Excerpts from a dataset
____________________

import Mathlib
import Summits.NavierStokesRegularity.NavierStokesRegularity.Theorems.FilamentSkeletonRssAnalyticStripLiaSymbolDefs
import Summits.NavierStokesRegularity.NavierStokesRegularity.Theorems.FilamentSkeletonRssTangentSkeletonNearStraightLiaSymbol
import Summits.NavierStokesRegularity.NavierStokesRegularity.Theorems.FilamentSkeletonRssClause13TaylorRemainderKernel
import Summits.NavierStokesRegularity.NavierStokesRegularity.Theorems.FilamentSkeletonRssClause13SymbolLink

/-!
# Clause 13-J, brick B3′: EXPONENTIAL SATURATION of the self-induction symbol, `0 ≤ 1 − 𝔖(x) ≤ 5·e^{−x/2}`, and the
# Fourier transform of the B2 smoothing kernel, `∫ (2q − s²)(s²+q)^{-5/2} cos(ks) ds = (2/q)(1 − 𝔖(k√q))`

Route `FilamentSkeletonRss`, child 28296 `Clause13NearStraight` of `SkeletonJ1G` (stmt-27849); design of record = tenure note
`filament-plan/DESIGN-NOTE-28296-tenure-g22.md` §2 (far transport branch (β): "𝔖 → 1 exponentially, so on (β) the self term IS the
point rotation `iG·J` up to `O(G e^{−μ|k|})`") and the lane memos `DESIGN-28296-clause13-g12.md` / `DESIGN-28296-transport-g13.md` §1, §5 B3′.
Typing-agnostic (constant core `q = μ²`; valid verbatim under the A1L retype).

* `Cint_le_exp`, `Eint_le_exp` : `C(p) ≤ 2e^{−√p}`, `E(p) ≤ 4e^{−√p}/(e·p)` for the tree's `C(p) = ∫₀^∞ e^{−t−p/t} dt`,
  `E(p) = ∫₀^∞ e^{−t−p/t} dt/t` (`…LiaSymbolNumericsDefs`), from `t + p/t ≥ √p + t/2 + p/(2t)` and `y e^{−y} ≤ e^{−1}`;
* `one_sub_liaSym_nonneg`, `one_sub_liaSym_le_exp` : `0 ≤ 1 − 𝔖(x)` and `1 − 𝔖(x) ≤ 5 e^{−x/2}` (`x > 0`), via `𝔖(x) = Φ(x²/4) =
  1 − C − 2pE` (`liaSym_eq_Phi`, p656939's §1) — numerically `1 − 𝔖 = 0.43 @ 3, 0.011 @ 8, 3.4e-4 @ 12`;
* `integral_smoothingKernel_cos` / `_sin` / `integral_smoothingKernel` : the B2 kernel `K(s) = (2q − s²)(s²+q)^{-5/2}` of
  `taylorRemainderOp_eq` (`M_q[f] = (2/q)f − K∗f`) has `K∗cos k· = (2/q)(1 − 𝔖(k√q)) cos k·`, `∫K = 2/q` — B2 combined with B3
  (`taylorRemainderOp_cos/sin`, p661551).  So `k_q := (q/2)K` is a probability kernel with `k̂_q(ξ) = 1 − 𝔖(ξ√q) ∈ [0, 1]`, `≤ 5e^{−|ξ|√q/2}`.

Lane ns-filament-19175-p1 g13; `--supports stmt-NavierStokesRegularity-28296 --as helper`.
HONEST FRAMING: facts about explicit real integrals attached to a HYPOTHETICAL filament skeleton on the NEGATIVE side of a MODEL route;
nothing here bears on Navier–Stokes regularity or blow-up.
-/

set_option linter.dupNamespace false

noncomputable section

open Real Set MeasureTheory

namespace Summit.NavierStokesRegularity.NavierStokesRegularity.Theorems.AnalyticStripLiaSymbol

/-! ### Exponential bounds for `C(p)` and `E(p)` -/

/-- AM–GM in the form used twice: `√p ≤ t/2 + p/(2t)` for `t > 0`, `p ≥ 0`. [folklore] -/
theorem sqrt_le_half_add {p t : ℝ} (hp : 0 ≤ p) (ht : 0 < t) : √p ≤ t / 2 + p / (2 * t) := by
  have hsq : (√p) ^ 2 = p := Real.sq_sqrt hp
  rw [div_add_div _ _ (by norm_num : (2:ℝ) ≠ 0) (by positivity : 2 * t ≠ 0), le_div_iff₀ (by positivity)]
  nlinarith [sq_nonneg (t - √p), Real.sqrt_nonneg p]

/-- The key pointwise bound: `e^{−t} e^{−p/t} ≤ e^{−√p} · e^{−t/2} · e^{−p/(2t)}` for `t > 0`. [folklore] -/
theorem exp_neg_mul_exp_neg_div_le {p t : ℝ} (hp : 0 ≤ p) (ht : 0 < t) :
    Real.exp (-t) * Real.exp (-(p / t)) ≤ Real.exp (-√p) * Real.exp (-(1 / 2) * t) * Real.exp (-(p / 2 / t)) := by
  rw [← Real.exp_add, ← Real.exp_add, ← Real.exp_add, Real.exp_le_exp]
  have h := sqrt_le_half_add hp ht
  have e1 : p / 2 / t = p / (2 * t) := by rw [div_div]
  have e2 : p / t = 2 * (p / (2 * t)) := by field_simp
  rw [e1, e2]
  linarith

/-- `∫₀^∞ e^{−t/2} dt = 2` and integrability. [folklore] -/
theorem integral_exp_neg_half_Ioi : ∫ t in Ioi (0:ℝ), Real.exp (-(1 / 2) * t) = 2 := by
  have h := integral_exp_mul_Ioi (a := -(1 / 2)) (by norm_num) 0
  rw [h]; norm_num

/-- `C(p) ≤ 2·e^{−√p}` for `p ≥ 0`. [folklore] -/
theorem Cint_le_exp {p : ℝ} (hp : 0 ≤ p) : Numerics.Cint p ≤ 2 * Real.exp (-√p) := by
  unfold Numerics.Cint
  have hI : IntegrableOn (fun t : ℝ => Real.exp (-(1 / 2) * t)) (Ioi 0) := exp_neg_integrableOn_Ioi 0 (by norm_num)
  have hpt : ∀ t ∈ Ioi (0:ℝ), Real.exp (-t) * Real.exp (-(p / t)) ≤ Real.exp (-√p) * Real.exp (-(1 / 2) * t) := by
    intro t ht
    have ht : (0:ℝ) < t := ht
    have h1 := exp_neg_mul_exp_neg_div_le hp ht
    have h2 : Real.exp (-(p / 2 / t)) ≤ 1 := by
      rw [Real.exp_le_one_iff]; exact neg_nonpos.mpr (by positivity)
    calc Real.exp (-t) * Real.exp (-(p / t))
        ≤ Real.exp (-√p) * Real.exp (-(1 / 2) * t) * Real.exp (-(p / 2 / t)) := h1
      _ ≤ Real.exp (-√p) * Real.exp (-(1 / 2) * t) * 1 := by gcongr
      _ = Real.exp (-√p) * Real.exp (-(1 / 2) * t) := mul_one _
  calc ∫ t in Ioi (0:ℝ), Real.exp (-t) * Real.exp (-(p / t))
      ≤ ∫ t in Ioi (0:ℝ), Real.exp (-√p) * Real.exp (-(1 / 2) * t) :=
        setIntegral_mono_on (Numerics.integrableOn_fC hp) (hI.const_mul _) measurableSet_Ioi hpt
    _ = 2 * Real.exp (-√p) := by rw [integral_const_mul, integral_exp_neg_half_Ioi, mul_comm]

/-- `e^{−(p/2)/t}/t ≤ 2/(e·p)` for `t, p > 0` (`y e^{−y} ≤ e^{−1}` at `y = p/(2t)`). [folklore] -/
theorem exp_neg_half_div_div_le {p t : ℝ} (hp : 0 < p) (ht : 0 < t) :
    Real.exp (-(p / 2 / t)) / t ≤ 2 / (Real.exp 1 * p) := by
  set r := p / 2 with hr
  have hr0 : 0 < r := by positivity
  have hy : r / t ≤ Real.exp (r / t - 1) := by linarith [Real.add_one_le_exp (r / t - 1)]
  have hkey : Real.exp (-(r / t)) / t ≤ 1 / (Real.exp 1 * r) := by
    rw [Real.exp_sub, div_le_div_iff₀ ht (Real.exp_pos 1)] at hy
    rw [Real.exp_neg, div_le_div_iff₀ ht (by positivity)]
    calc (Real.exp (r / t))⁻¹ * (Real.exp 1 * r) = (r * Real.exp 1) / Real.exp (r / t) := by ring
      _ ≤ (Real.exp (r / t) * t) / Real.exp (r / t) := by gcongr
      _ = 1 * t := by field_simp
  calc Real.exp (-(r / t)) / t ≤ 1 / (Real.exp 1 * r) := hkey
    _ = 2 / (Real.exp 1 * p) := by rw [hr]; field_simp

/-- `E(p) ≤ 4·e^{−√p}/(e·p)` for `p > 0`. [folklore] -/
theorem Eint_le_exp {p : ℝ} (hp : 0 < p) : Numerics.Eint p ≤ 4 / (Real.exp 1 * p) * Real.exp (-√p) := by
  unfold Numerics.Eint
  have hI : IntegrableOn (fun t : ℝ => Real.exp (-(1 / 2) * t)) (Ioi 0) := exp_neg_integrableOn_Ioi 0 (by norm_num)
  have hpt : ∀ t ∈ Ioi (0:ℝ), Real.exp (-t) * Real.exp (-(p / t)) / t
      ≤ (2 / (Real.exp 1 * p) * Real.exp (-√p)) * Real.exp (-(1 / 2) * t) := by
    intro t ht
    have ht : (0:ℝ) < t := ht
    have h1 := exp_neg_mul_exp_neg_div_le hp.le ht
    have h2 := exp_neg_half_div_div_le hp ht
    calc Real.exp (-t) * Real.exp (-(p / t)) / t
        ≤ (Real.exp (-√p) * Real.exp (-(1 / 2) * t) * Real.exp (-(p / 2 / t))) / t :=
          div_le_div_of_nonneg_right h1 ht.le
      _ = Real.exp (-√p) * Real.exp (-(1 / 2) * t) * (Real.exp (-(p / 2 / t)) / t) := by ring
      _ ≤ Real.exp (-√p) * Real.exp (-(1 / 2) * t) * (2 / (Real.exp 1 * p)) := by gcongr
      _ = (2 / (Real.exp 1 * p) * Real.exp (-√p)) * Real.exp (-(1 / 2) * t) := by ring
  calc ∫ t in Ioi (0:ℝ), Real.exp (-t) * Real.exp (-(p / t)) / t
      ≤ ∫ t in Ioi (0:ℝ), (2 / (Real.exp 1 * p) * Real.exp (-√p)) * Real.exp (-(1 / 2) * t) :=
        setIntegral_mono_on (integrableOn_E_integrand hp) (hI.const_mul _) measurableSet_Ioi hpt
    _ = 4 / (Real.exp 1 * p) * Real.exp (-√p) := by
        rw [integral_const_mul, integral_exp_neg_half_Ioi]; ring

/-! ### Saturation of the symbol: `0 ≤ 1 − 𝔖 ≤ 5 e^{−x/2}` -/

/-- `𝔖(x) ≤ 1` for all `x` (`𝔖 = 1 − C − 2pE` with `C, E ≥ 0`; `𝔖(0) = 0`). [folklore] -/
theorem one_sub_liaSym_nonneg (x : ℝ) : 0 ≤ 1 - liaSym x := by
  rcases eq_or_ne x 0 with hx | hx
  · rw [hx, liaSym_zero]; norm_num
  · rw [liaSym_eq_Phi x hx, Numerics.Phi]
    have hp : 0 < x ^ 2 / 4 := by positivity
    have hC : 0 ≤ Numerics.Cint (x ^ 2 / 4) :=
      setIntegral_nonneg measurableSet_Ioi fun t _ => Numerics.fC_nonneg _ t
    have hE : 0 ≤ Numerics.Eint (x ^ 2 / 4) := Numerics.Eint_nonneg _
    nlinarith

/-- **B3′ — exponential saturation.** `1 − 𝔖(x) ≤ 5·e^{−x/2}` for `x > 0`: with `p = x²/4`, `√p = x/2`,
`1 − 𝔖 = C + 2pE ≤ (2 + 8/e)e^{−x/2}` and `8/e < 3`. [folklore] -/
theorem one_sub_liaSym_le_exp (x : ℝ) (hx : 0 < x) : 1 - liaSym x ≤ 5 * Real.exp (-(x / 2)) := by
  have hp : 0 < x ^ 2 / 4 := by positivity
  have hsq : √(x ^ 2 / 4) = x / 2 := by
    rw [show x ^ 2 / 4 = (x / 2) ^ 2 by ring, Real.sqrt_sq (by positivity)]
  rw [liaSym_eq_Phi x hx.ne', Numerics.Phi]
  have hC := Cint_le_exp hp.le
  have hE := Eint_le_exp hp
  rw [hsq] at hC hE
  have he : Real.exp 1 > 2.7 := lt_trans (by norm_num) Real.exp_one_gt_d9
  have hex : 0 < Real.exp (-(x / 2)) := Real.exp_pos _
  have h2pE : 2 * (x ^ 2 / 4) * Numerics.Eint (x ^ 2 / 4) ≤ (8 / Real.exp 1) * Real.exp (-(x / 2)) := by
    have := mul_le_mul_of_nonneg_left hE (by positivity : (0:ℝ) ≤ 2 * (x ^ 2 / 4))
    refine this.trans (le_of_eq ?_)
    field_simp
    norm_num
  have h8e : 8 / Real.exp 1 ≤ 3 := by
    rw [div_le_iff₀ (Real.exp_pos 1)]; linarith
  nlinarith [mul_le_mul_of_nonneg_right h8e hex.le]

end Summit.NavierStokesRegularity.NavierStokesRegularity.Theorems.AnalyticStripLiaSymbol

namespace Summit.NavierStokesRegularity.NavierStokesRegularity.Theorems.MatchedKernel

open Summit.NavierStokesRegularity.NavierStokesRegularity.Theorems.AnalyticStripLiaSymbol (liaSym liaSym_zero)

/-! ### The Fourier transform of the B2 smoothing kernel `K(s) = (2q − s²)(s²+q)^{-5/2}` -/

/-- **B2 ∘ B3.** `∫ (2q − (τ−σ)²)((τ−σ)²+q)^{-5/2} cos(kσ) dσ = (2/q)(1 − 𝔖(k√q))·cos(kτ)`: the smoothing kernel of
`taylorRemainderOp_eq` acts on plane waves as the multiplier `(2/q)(1 − liaSym(k√q))`. [folklore] -/
theorem integral_smoothingKernel_cos {q : ℝ} (hq : 0 < q) (k τ : ℝ) :
    ∫ σ : ℝ, (2 * q - (τ - σ) ^ 2) * (((τ - σ) ^ 2 + q) ^ (5 / 2 : ℝ))⁻¹ * Real.cos (k * σ)
      = 2 / q * (1 - liaSym (k * √q)) * Real.cos (k * τ) := by
  have hB2 := taylorRemainderOp_eq hq (f := fun x : ℝ => Real.cos (k * x)) (B := max 1 |k|) (by fun_prop)
    (fun x => (Real.abs_cos_le_one _).trans (le_max_left _ _))
    (fun x => by
      rw [deriv_cos_mul, abs_mul, abs_neg]
      exact (mul_le_of_le_one_right (abs_nonneg k) (Real.abs_sin_le_one _)).trans (le_max_right _ _)) τ
  have hB3 := taylorRemainderOp_cos hq k τ
  rw [hB3] at hB2
  linarith

/-- The sine companion: `∫ (2q − (τ−σ)²)((τ−σ)²+q)^{-5/2} sin(kσ) dσ = (2/q)(1 − 𝔖(k√q))·sin(kτ)`. [folklore] -/
theorem integral_smoothingKernel_sin {q : ℝ} (hq : 0 < q) (k τ : ℝ) :
    ∫ σ : ℝ, (2 * q - (τ - σ) ^ 2) * (((τ - σ) ^ 2 + q) ^ (5 / 2 : ℝ))⁻¹ * Real.sin (k * σ)
      = 2 / q * (1 - liaSym (k * √q)) * Real.sin (k * τ) := by
  have hB2 := taylorRemainderOp_eq hq (f := fun x : ℝ => Real.sin (k * x)) (B := max 1 |k|) (by fun_prop)
    (fun x => (Real.abs_sin_le_one _).trans (le_max_left _ _))
    (fun x => by
      rw [deriv_sin_mul, abs_mul]
      exact (mul_le_of_le_one_right (abs_nonneg k) (Real.abs_cos_le_one _)).trans (le_max_right _ _)) τ
  have hB3 := taylorRemainderOp_sin hq k τ
  rw [hB3] at hB2
  linarith

/-- Normalisation: `∫ (2q − (τ−σ)²)((τ−σ)²+q)^{-5/2} dσ = 2/q` (the `k = 0` wave; `𝔖(0) = 0`), i.e. `k_q = (q/2)K` has mass one. [folklore] -/
theorem integral_smoothingKernel {q : ℝ} (hq : 0 < q) (τ : ℝ) :
    ∫ σ : ℝ, (2 * q - (τ - σ) ^ 2) * (((τ - σ) ^ 2 + q) ^ (5 / 2 : ℝ))⁻¹ = 2 / q := by
  have h := integral_smoothingKernel_cos hq 0 τ
  simpa only [zero_mul, Real.cos_zero, mul_one, liaSym_zero, sub_zero] using h

end Summit.NavierStokesRegularity.NavierStokesRegularity.Theorems.MatchedKernel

____________________

How to complete this task
Show all lines above holding the word "open".

Output below
open Real Set MeasureTheory
open Summit.NavierStokesRegularity.NavierStokesRegularity.Theorems.AnalyticStripLiaSymbol (liaSym liaSym_zero)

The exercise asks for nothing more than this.